DeliCIR: Deliberative Test-Time Evolutionary Hierarchical Multi-Agents for Composed Image Retrieval 文章

ArXiv CS.CV2026-05-26NEWSen作者: Xingtian Pei, Yukun Song, Changwei Wang, Shunpeng Chen, Rongtao Xu, Shengpeng Xu, Shibiao Xu

摘要

arXiv:2605.22478v2 Announce Type: replace Abstract: Composed Image Retrieval (CIR) requires both preserving the visual continuity of the reference image and faithfully executing the semantic variables specified in the modification text, which constitute the core challenge of the task.
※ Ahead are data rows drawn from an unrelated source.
import Summits.Ventures.CertifiedQuantumChemistry.Certificates.HubbardRingL4SectorDQGDualFamily
import HarnessLib

/-!
# Ventures/CertifiedQuantumChemistry — Certificates/HubbardRingL4SectorDQGDualCheckR2b.lean: the order-`2` coefficient identity of the rational part of the
# explicit finite-`U` dual certificate family for the `(2,2)`-SECTOR (level-DQG) programme of the Hubbard 4-ring over `ℚ(√2)` — slices `p = 2, 3` of the `Γ`-defects, the `γ`-defects and the constant

HONEST FRAMING (verbatim): certified bounds for a stated model Hamiltonian in a stated basis; not a claim about the real molecule beyond that model. Kernel identities for an AUXILIARY dual object; no model value, no row, no claim node.

Seat rdm-B (gen 45). The check `(dualR 2).check` (`DualL4.Dual.check`: all canonical `Γ`-, `γ`- and constant defects of the order-`2` record
vanish) is decided in SLICES — one kernel `decide` per site of the first orbital of the `Γ`-defect, one for the `γ`-defects, one for the constant —
because a single `decide` over the whole record does not evaluate at the denser orders (measured: order 2); the slices are combined into
`(dualR 2).check = true` in `…Ceiling.lean`. Offline the same identity was checked in exact arithmetic twice (`tools/x14-g45/dual4dqg/exactify_joint.py`,
`checkpy.py` = a re-implementation of `Dual.check` on the emitted tables). 0 sorry, 0 def; standard axioms.
-/

namespace Summit.Ventures.CertifiedQuantumChemistry

namespace DualL4.SectorDQG

open Literature.MathematicalPhysics.QuantumLattice

/-- Order `2`, rational part: the canonical `Γ`-defects with first orbital on site `2` vanish (kernel). -/
theorem checkR2_g2 : ∀ σ : Fin 2, ∀ q : Fin 4, ∀ τ : Fin 2, ∀ r : Fin 4, ∀ υ : Fin 2, ∀ s : Fin 4, ∀ φ : Fin 2,
    (dualR 2).cdefΓ (orb 2 σ, orb q τ) (orb r υ, orb s φ) = 0 := by decide +kernel

/-- Order `2`, rational part: the canonical `Γ`-defects with first orbital on site `3` vanish (kernel). -/
theorem checkR2_g3 : ∀ σ : Fin 2, ∀ q : Fin 4, ∀ τ : Fin 2, ∀ r : Fin 4, ∀ υ : Fin 2, ∀ s : Fin 4, ∀ φ : Fin 2,
    (dualR 2).cdefΓ (orb 3 σ, orb q τ) (orb r υ, orb s φ) = 0 := by decide +kernel

/-- Order `2`: the canonical `γ`-defects vanish (kernel). -/
theorem checkR2_h : ∀ p : Fin 4, ∀ σ : Fin 2, ∀ q : Fin 4, ∀ τ : Fin 2, (dualR 2).cdefγ (orb p σ) (orb q τ) = 0 := by
  decide +kernel

/-- Order `2`: the constant defect vanishes (kernel). -/
theorem checkR2_c : (dualR 2).def0 = 0 := by decide +kernel

end DualL4.SectorDQG

end Summit.Ventures.CertifiedQuantumChemistry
Existing methods often suffer from Perception Myopia in a single space, or fall into Logic Drift in iterative collaboration due to the perception ceiling of the underlying retriever. To address this issue, we propose a one-stop hierarchical Perception-to-Deliberation Framework (PDF), which, to the best of our knowledge, is the first to introduce experience self-evolution and Test-Time Scaling Laws (TTS) into CIR. Relying on a hierarchical multi-agent architecture, PDF first utilizes an Intent Routing Manager to dynamically dispatch multi-view Worker perception signals based on modification intents to construct a high-recall candidate pool.